Archiving Dance & Performance
Lecture presentation and discussions with: Carla Fernandes (a Transmedia Knowledge Base for Contemporary Dance, Universidade Nova de Lisboa), Sarah Whatley & David Bennett (Siobhan Davies RePlay, Coventry University).
Shift by Thomas Crombez; "Mapping Performative Text // Belgium is Happening"
Notation-Scores
Lecture presentation and discussions with: Chris Ziegler ("Development of a Movement Technique, Nagarika 1/2: Bharatanatyam and Kalarippayattu DVD-ROMs”, ZKM Center for Art and Media & Attakkalari Centre for Movement Arts), Scott deLahunta (Motion Bank/ The Forsythe Company)
SHIFT by Sara Wookey, Andrea Boić, Joukje Kolff, Jeroen Fabiusand Bertha Bermúdez: “Dance is Hard to See: Capturing and Transmitting Movement through Media, Language and Muscle Memory.”
As a first pilot program of workshop and lecture-presentations, the
(Dance) Notation Series aimed to test and discuss the potential of the platform during the second edition of the ICK-event
Party in the Kitchen.
For this first presentation, Cécile Médour of the Centre Benesh in Paris gave an introductory workshop Benesh notation and Annet Dekker, Gaby Wijers and Vivian van Saaze (from the Netherlands Media Art Institute NIMk) gave a hands-on workshop on documenting performances.

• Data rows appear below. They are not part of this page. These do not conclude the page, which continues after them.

/-- **The data of the derived profile `H = G′`**: `|H| ≤ g₁/Λ²`, `|H′| ≤ (g₂/Λ²)/Λ²`, `|H″| ≤ (g₃/Λ²)/Λ⁴`, and `H = 0` above `Λ²`. [folklore] -/
theorem derivProfile_data {G : ℝ → ℝ} {Λ g₁ g₂ g₃ : ℝ} (hG1 : ∀ u, |deriv G u| ≤ g₁ / Λ ^ 2)
    (hG2 : ∀ u, |iteratedDeriv 2 G u| ≤ g₂ / Λ ^ 4) (hG3 : ∀ u, |iteratedDeriv 3 G u| ≤ g₃ / Λ ^ 6) (hGv : ∀ u, Λ ^ 2 < u → G u = 0) :
    (∀ u, |deriv G u| ≤ g₁ / Λ ^ 2) ∧ (∀ u, |deriv (deriv G) u| ≤ g₂ / Λ ^ 2 / Λ ^ 2) ∧
      (∀ u, |iteratedDeriv 2 (deriv G) u| ≤ g₃ / Λ ^ 2 / Λ ^ 4) ∧ (∀ u, Λ ^ 2 < u → deriv G u = 0) := by
  refine ⟨hG1, fun u => ?_, fun u => ?_, fun u hu => (deriv_eq_zero_of_vanish hGv hu).1⟩
  · have h := hG2 u
    rw [iteratedDeriv_succ, iteratedDeriv_one] at h
    rw [div_div, ← pow_add]; exact h
  · have h := hG3 u
    rw [iteratedDeriv_succ'] at h
    rw [div_div, ← pow_add]; exact h

variable {V : Type*} [NormedAddCommGroup V] [NormedSpace ℝ V]

/-- **The interpolated band is convexly admissible**: for `t ∈ [0,1]`, `e_t = e₀ + t(e₁ − e₀)` is `C²` with the common sup data of `e₀, e₁`. [folklore] -/
theorem interpBand_data {e₀ e₁ : V → ℝ} (he₀ : ContDiff ℝ 2 e₀) (he₁ : ContDiff ℝ 2 e₁) {E₀ K₁ K₂ : ℝ}
    (hE₀ : ∀ p, |e₀ p| ≤ E₀) (hE₁ : ∀ p, |e₁ p| ≤ E₀) (hK₁₀ : ∀ p, ‖fderiv ℝ e₀ p‖ ≤ K₁) (hK₁₁ : ∀ p, ‖fderiv ℝ e₁ p‖ ≤ K₁)
    (hK₂₀ : ∀ p, ‖iteratedFDeriv ℝ 2 e₀ p‖ ≤ K₂) (hK₂₁ : ∀ p, ‖iteratedFDeriv ℝ 2 e₁ p‖ ≤ K₂) {t : ℝ} (ht0 : 0 ≤ t) (ht1 : t ≤ 1) :
    ContDiff ℝ 2 (fun p => e₀ p + t * (e₁ p - e₀ p)) ∧ (∀ p, |e₀ p + t * (e₁ p - e₀ p)| ≤ E₀) ∧
      (∀ p, ‖fderiv ℝ (fun p => e₀ p + t * (e₁ p - e₀ p)) p‖ ≤ K₁) ∧
      (∀ p, ‖iteratedFDeriv ℝ 2 (fun p => e₀ p + t * (e₁ p - e₀ p)) p‖ ≤ K₂) := by
  have hfun : (fun p => e₀ p + t * (e₁ p - e₀ p)) = fun p => (1 - t) • e₀ p + t • e₁ p := by
    funext p; simp only [smul_eq_mul]; ring
  have hA : ContDiff ℝ 2 (fun p => (1 - t) • e₀ p) := he₀.const_smul (1 - t)
  have hB : ContDiff ℝ 2 (fun p => t • e₁ p) := he₁.const_smul t
  have hC : ContDiff ℝ 2 (fun p => (1 - t) • e₀ p + t • e₁ p) := hA.add hB
  have h1t : 0 ≤ 1 - t := by linarith
  refine ⟨by rw [hfun]; exact hC, fun p => ?_, fun p => ?_, fun p => ?_⟩
  · calc |e₀ p + t * (e₁ p - e₀ p)| = |(1 - t) * e₀ p + t * e₁ p| := by ring_nf
      _ ≤ |(1 - t) * e₀ p| + |t * e₁ p| := abs_add_le _ _
      _ = (1 - t) * |e₀ p| + t * |e₁ p| := by rw [abs_mul, abs_mul, abs_of_nonneg h1t, abs_of_nonneg ht0]
      _ ≤ (1 - t) * E₀ + t * E₀ := by gcongr <;> first | exact hE₀ p | exact hE₁ p
      _ = E₀ := by ring
  · rw [hfun]
    have hd₀ : DifferentiableAt ℝ e₀ p := (he₀.differentiable (by norm_num)) p
    have hd₁ : DifferentiableAt ℝ e₁ p := (he₁.differentiable (by norm_num)) p
    have hfd : fderiv ℝ (fun p => (1 - t) • e₀ p + t • e₁ p) p = (1 - t) • fderiv ℝ e₀ p + t • fderiv ℝ e₁ p :=
      ((hd₀.hasFDerivAt.const_smul (1 - t)).add (hd₁.hasFDerivAt.const_smul t)).fderiv
    rw [hfd]
    calc _ ≤ ‖(1 - t) • fderiv ℝ e₀ p‖ + ‖t • fderiv ℝ e₁ p‖ := norm_add_le _ _
      _ = (1 - t) * ‖fderiv ℝ e₀ p‖ + t * ‖fderiv ℝ e₁ p‖ := by
          rw [norm_smul, norm_smul, Real.norm_of_nonneg h1t, Real.norm_of_nonneg ht0]
      _ ≤ (1 - t) * K₁ + t * K₁ := by gcongr <;> first | exact hK₁₀ p | exact hK₁₁ p
      _ = K₁ := by ring
  · rw [hfun]
    have hfg : (fun p => (1 - t) • e₀ p + t • e₁ p) = (fun p => (1 - t) • e₀ p) + fun p => t • e₁ p := rfl
    rw [hfg, iteratedFDeriv_add_apply hA.contDiffAt hB.contDiffAt, iteratedFDeriv_const_smul_apply' he₀.contDiffAt,
      iteratedFDeriv_const_smul_apply' he₁.contDiffAt]
    calc _ ≤ ‖(1 - t) • iteratedFDeriv ℝ 2 e₀ p‖ + ‖t • iteratedFDeriv ℝ 2 e₁ p‖ := norm_add_le _ _
      _ = (1 - t) * ‖iteratedFDeriv ℝ 2 e₀ p‖ + t * ‖iteratedFDeriv ℝ 2 e₁ p‖ := by
          rw [norm_smul, norm_smul, Real.norm_of_nonneg h1t, Real.norm_of_nonneg ht0]
      _ ≤ (1 - t) * K₂ + t * K₂ := by gcongr <;> first | exact hK₂₀ p | exact hK₂₁ p
      _ = K₂ := by ring

omit [NormedAddCommGroup V] [NormedSpace ℝ V] in
/-- If both bands exceed `Λ` at a point then so does every interpolated band (`t ∈ [0,1]`). [folklore] -/
theorem interpBand_gt_of_gt {e₀ e₁ : V → ℝ} {Λ : ℝ} {p : V} (h₀ : Λ < e₀ p) (h₁ : Λ < e₁ p) {t : ℝ} (ht0 : 0 ≤ t) (ht1 : t ≤ 1) :
    Λ < e₀ p + t * (e₁ p - e₀ p) := by
  have : e₀ p + t * (e₁ p - e₀ p) = (1 - t) * e₀ p + t * e₁ p := by ring
  rw [this]
  rcases eq_or_lt_of_le ht0 with rfl | ht
  · simpa using h₀
  · nlinarith

end Data

/-! ## §2 Space second differences of the sampled symbol difference -/

section Sampled

variable {P L : ℕ} [NeZero P] [NeZero L]

/-- **SPACE SECOND DIFFERENCES OF THE SAMPLED SYMBOL DIFFERENCE BETWEEN TWO BANDS** (see the module docstring; `w = hₓu`):
`‖Δ²_{(0,ū)}[G̃₁ − G̃₀](q)‖ ≤ ‖w‖²·( ((4h₂+2h₁)K₁²/Λ² + 2h₁K₂/Λ)·ω₀ + 4h₁K₁/Λ·ω₁ + h₀·ω₂ )`, `h₀ = g₁/Λ²`, `h₁ = g₂/Λ²`, `h₂ = g₃/Λ²`,
`ω₀ = 2E₀P₀z₀`, `ω₁ = 2((K₁P₀ + E₀P₁)z₀ + E₀P₀z₁)`, `ω₂ = 2((K₂P₀ + 2K₁P₁ + E₀P₂)z₀ + 2(K₁P₀ + E₀P₁)z₁ + E₀P₀z₂)` — every term carries one of
`P₀, P₁, P₂`. [cite: BenfattoGiulianiMastropietro2006, §2.5 Lemma 2.2 (2.53)–(2.55); §3 (3.3)] -/
theorem norm_fwdDiff_two_space_symbolDiff_le {G : ℝ → ℝ} (hG : ContDiff ℝ 3 G) {Λ g₁ g₂ g₃ : ℝ} (hΛ : 0 < Λ)
    (hg₂ : 0 ≤ g₂) (hg₃ : 0 ≤ g₃) (hG1 : ∀ u, |deriv G u| ≤ g₁ / Λ ^ 2) (hG2 : ∀ u, |iteratedDeriv 2 G u| ≤ g₂ / Λ ^ 4)
    (hG3 : ∀ u, |iteratedDeriv 3 G u| ≤ g₃ / Λ ^ 6) (hGv : ∀ u, Λ ^ 2 < u → G u = 0)
    {e₀ e₁ Z : (Fin 2 → ℝ) → ℝ} (he₀ : ContDiff ℝ 2 e₀) (he₁ : ContDiff ℝ 2 e₁) (hZ : ContDiff ℝ 2 Z)
    {E₀ K₁ K₂ P₀ P₁ P₂ z₀ z₁ z₂ : ℝ} (hE₀ : ∀ p, |e₀ p| ≤ E₀) (hE₁ : ∀ p, |e₁ p| ≤ E₀)
    (hK₁₀ : ∀ p, ‖fderiv ℝ e₀ p‖ ≤ K₁) (hK₁₁ : ∀ p, ‖fderiv ℝ e₁ p‖ ≤ K₁)
    (hK₂₀ : ∀ p, ‖iteratedFDeriv ℝ 2 e₀ p‖ ≤ K₂) (hK₂₁ : ∀ p, ‖iteratedFDeriv ℝ 2 e₁ p‖ ≤ K₂)
    (hP₀ : ∀ p, |e₁ p - e₀ p| ≤ P₀) (hP₁ : ∀ p, ‖fderiv ℝ (fun p => e₁ p - e₀ p) p‖ ≤ P₁)
    (hP₂ : ∀ p, ‖iteratedFDeriv ℝ 2 (fun p => e₁ p - e₀ p) p‖ ≤ P₂)
    (hz₀ : ∀ p, |Z p| ≤ z₀) (hz₁ : ∀ p, ‖fderiv ℝ Z p‖ ≤ z₁) (hz₂ : ∀ p, ‖iteratedFDeriv ℝ 2 Z p‖ ≤ z₂)
    (a₀ hf hx : ℝ) (u : Fin 2 → ℤ)
    (hzone : ∀ m : Fin 2 → ℤ, (∃ j, (L : ℤ) ≤ 2 * |m j| + 2 * (2 : ℕ) * |u j|) →
      Λ < e₀ (fun j => hx * (m j : ℝ)) ∧ Λ < e₁ (fun j => hx * (m j : ℝ)))
    (q : TorusSite 1 P × TorusSite 2 L) :
    ‖((fwdDiff ((0 : TorusSite 1 P), (fun j => ((u j : ℤ) : ZMod L))))^[2]
        (fun q : TorusSite 1 P × TorusSite 2 L =>
          (((G ((a₀ + hf * (((q.1 0).val : ℕ) : ℝ)) ^ 2 + e₁ (fun j => hx * (((q.2 j).valMinAbs : ℤ) : ℝ)) ^ 2) *
              Z (fun j => hx * (((q.2 j).valMinAbs : ℤ) : ℝ)) : ℝ)) : ℂ) -
          (((G ((a₀ + hf * (((q.1 0).val : ℕ) : ℝ)) ^ 2 + e₀ (fun j => hx * (((q.2 j).valMinAbs : ℤ) : ℝ)) ^ 2) *
              Z (fun j => hx * (((q.2 j).valMinAbs : ℤ) : ℝ)) : ℝ)) : ℂ))) q‖ ≤
      ‖(fun j => hx * (u j : ℝ))‖ ^ 2 *
        (((4 * (g₃ / Λ ^ 2) + 2 * (g₂ / Λ ^ 2)) * K₁ ^ 2 / Λ ^ 2 + 2 * (g₂ / Λ ^ 2) * K₂ / Λ) * (2 * E₀ * P₀ * z₀) +
          4 * (g₂ / Λ ^ 2) * K₁ / Λ * (2 * ((K₁ * P₀ + E₀ * P₁) * z₀ + E₀ * P₀ * z₁)) +
          g₁ / Λ ^ 2 * (2 * ((K₂ * P₀ + 2 * K₁ * P₁ + E₀ * P₂) * z₀ + 2 * (K₁ * P₀ + E₀ * P₁) * z₁ + E₀ * P₀ * z₂))) := by
  obtain ⟨hH0, hH1, hH2, hHv⟩ := derivProfile_data hG1 hG2 hG3 hGv
  have hHC : ContDiff ℝ 2 (deriv G) := contDiff_deriv_profile hG
  have hGd : Differentiable ℝ G := hG.differentiable (by norm_num)
  have hv : ContDiff ℝ 2 (fun p => e₁ p - e₀ p) := he₁.sub he₀
  refine norm_fwdDiff_iter_symbolIncrement_le hGd e₀ e₁ Z (fun q : TorusSite 1 P × TorusSite 2 L => a₀ + hf * (((q.1 0).val : ℕ) : ℝ))
    (fun q : TorusSite 1 P × TorusSite 2 L => fun j => hx * (((q.2 j).valMinAbs : ℤ) : ℝ)) _ 2 q fun t ht => ?_
  obtain ⟨ht0, ht1⟩ := ht
  obtain ⟨hetC, hetE, hetK₁, hetK₂⟩ := interpBand_data he₀ he₁ hE₀ hE₁ hK₁₀ hK₁₁ hK₂₀ hK₂₁ ht0 ht1.le
  -- the derived symbol at parameter `t`
  set Φ : ℝ × (Fin 2 → ℝ) → ℂ := fun kp => (((deriv G (kp.1 ^ 2 + (e₀ kp.2 + t * (e₁ kp.2 - e₀ kp.2)) ^ 2) *
      (2 * (e₀ kp.2 + t * (e₁ kp.2 - e₀ kp.2)) * (e₁ kp.2 - e₀ kp.2)) * Z kp.2 : ℝ)) : ℂ) with hΦdef
  have hΦ : ∀ k₀ p, Φ (k₀, p) = ((deriv G (k₀ ^ 2 + (fun p => e₀ p + t * (e₁ p - e₀ p)) p ^ 2) *
      (2 * (fun p => e₀ p + t * (e₁ p - e₀ p)) p * (fun p => e₁ p - e₀ p) p) * Z p : ℝ) : ℂ) := fun k₀ p => rfl
  have hzone' : ∀ (k₀ : ℝ) (m : Fin 2 → ℤ), (∃ j, (L : ℤ) ≤ 2 * |m j| + 2 * (2 : ℕ) * |u j|) →
      Φ (k₀, fun j => hx * (m j : ℝ)) = 0 := by
    intro k₀ m hm
    obtain ⟨h0, h1⟩ := hzone m hm
    have hgt := interpBand_gt_of_gt h0 h1 ht0 ht1.le
    have hu : Λ ^ 2 < k₀ ^ 2 + (e₀ (fun j => hx * (m j : ℝ)) + t * (e₁ (fun j => hx * (m j : ℝ)) - e₀ (fun j => hx * (m j : ℝ)))) ^ 2 := by
      have h1' : Λ ^ 2 < (e₀ (fun j => hx * (m j : ℝ)) + t * (e₁ (fun j => hx * (m j : ℝ)) - e₀ (fun j => hx * (m j : ℝ)))) ^ 2 := by
        have := sq_lt_sq' (by linarith) hgt
        exact this
      nlinarith [sq_nonneg k₀]
    rw [hΦ, hHv _ hu]
    push_cast
    ring
  exact norm_fwdDiff_two_space_derivedSymbol_le hHC hΛ (by positivity) (by positivity) hH0 hH1 hH2 hHv hetC hv hZ hetE hetK₁ hetK₂
    hP₀ hP₁ hP₂ hz₀ hz₁ hz₂ Φ hΦ a₀ hf hx u hzone' _ (fun q => rfl) q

Furthermore, there was a symposium where the focus was on documentation of creative processes and where the interactive installation Double Skin/Double Mind was presented in a new mode – as a pre-performance experience for the audience.
WORKSHOPS
Reading movement: an introduction to the Benesh Notation System by
Cécile Médour
As a collaboration with Centre Benesh Paris, this workshop proposes a joyful entrance towards a system of writing and reading movement: the Benesh Notation. The main objectives of this workshop are to read movement from a choreographic score, understand the principles and suggestions of the Benesh notation system to communicate choreographic material. Acquiring simple and effective tools that can help understand, memorize, appropriate and analyse movement.

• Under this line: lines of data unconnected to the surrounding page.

/-!
# Crux `MonotoneBlind` (stmt-PneNP-18027, route KarlinRubin), line `Sketch`: stub `stub_weakBlindDnf`, counting core

The combinatorial core (exact, over `ℕ`, at one `n`) of the weak blindness of EVERY polynomial-term monotone
DNF (`stub_weakBlindDnf`, assembled in `KarlinRubinMonotoneBlindStubWeakBlindDnf.lean`). A monotone DNF on the
edge slots of `Kₙ` is its term family `𝓔`; it accepts `x` iff `∃ E ∈ 𝓔, E ⊆ x`. At a FAILURE point `x` (no term
inside `x`) write `E ∖ x := E.filter (x · = false)` (the missing slots of the term `E`), `V(M)` for the vertices
met by an edge set `M`, `𝒱(x) := {V(E ∖ x) | E ∈ 𝓔}` and `Min(x)` for its inclusion-minimal members
(`Razborov.minimals`).

* `card_filter_plant_exists_le_sum_minimals` — **cover**: the planted sets `A` whose clique completes some
  term at `x` are covered by `⋃_{U ∈ Min(x)} {A ⊇ U}`;
* `card_kSubsets_filter_superset_mul_pow_le` — fibre factor `#{A ⊇ U} nʲ ≤ #kSubsets · dʲ` for `j ≤ |U|`;
* `card_filter_plant_exists_mul_pow_le` — per failure point:
  `#{A : f(plant A x) = 1} · n^{m+2} ≤ #kSubsets · (d² nᵐ · #{U ∈ Min(x) : |U| ≤ m+1} + d^{m+2} · #𝓔)`;
* `card_filter_inside_card_le` — edge sets inside a vertex set `T` with `≤ r` slots number `≤ (|T|+1)^{2r}`;
* `sum_card_minimals_filter_mul_le` — **the pair count** (heart of the stub): summed over failure points,
  `#{(x, U) : U ∈ Min(x), |U| ≤ m+1} · 2^{w+1} ≤ 2^{C(n,2)} · ((2w+1)^{2r} 2^{w+1} + #𝓔 (n+1)^{2r})`,
  `r = C(m+1, 2)`, by the injection `(x, U) ↦ (x ∪ (E_U ∖ x), E_U ∖ x)`: at the accepted point `x⁺` the
  image `M` lies inside the vertex set of EVERY present term (minimality transfer), so it is one of
  `≤ (2w+1)^{2r}` sets if a term with `≤ w` slots is present, and such "heavy" accepted points are few.

* `stub_weakBlindDnfCount` — the pair count in closed (registered) form.

All `--supports stmt-PneNP-18027`; no definitions.
-/

set_option linter.dupNamespace false -- `Summit.PneNP.PneNP.…` is the layout-mandated namespace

Documenting Performances by
Gaby Wijers, Annet Dekker, Vivian van Saazeand Gabriëlla Giannachi
In the context of the interdisciplinary
Inside Movement Knowledge project, the research team from the Netherlands Media Art Institute (NIMk) were invited to explore the possibilities of developing a generic documentation model for contemporary dance by drawing from their experiences in the preservation, documentation and knowledge transfer of media art. Their key objective was to develop a methodology that allows to gain insight into artistic reasoning in such a way that it provides future dancers, choreographers and researchers with an understanding of their work. As result a model of documentation has been developed.
Organized in two parts, the first as a panel presentation and the second as hands-on format, this workshop will further explore the questions “what do we need to know in order to be able to recreate, re-perform, the performance piece or bring it into the future?”
SYMPOSIUM
Notation within creative processes
Speakers: Scott de Lahunta (USA/DE), Annet Dekker (NL), Christine Cardanc (FR)
Moderator: Bertha Bermúdez (SP/NL)
What are the different modes in which notation is present during the creative process? In which way does notation relate to the artistic work? And what are its values?
Three different preservation projects will be presented, ranging from the use of traditional notation systems to new media use in the field of dance and visual arts.
Analyzing movement, an interdisciplinary approach
speakers: Corinne Jola (SZ), Carla Fernandes (PR) , Sarah Fdili (MR)
moderator: Scott deLahunta (USA/DE)
Looking at movement can have many different purposes. What do we focus on and in which way do we make translations when working with movement in order to develop tools, glossaries, experiments? What does one need to take into consideration when embarking on interdisciplinary research around dance?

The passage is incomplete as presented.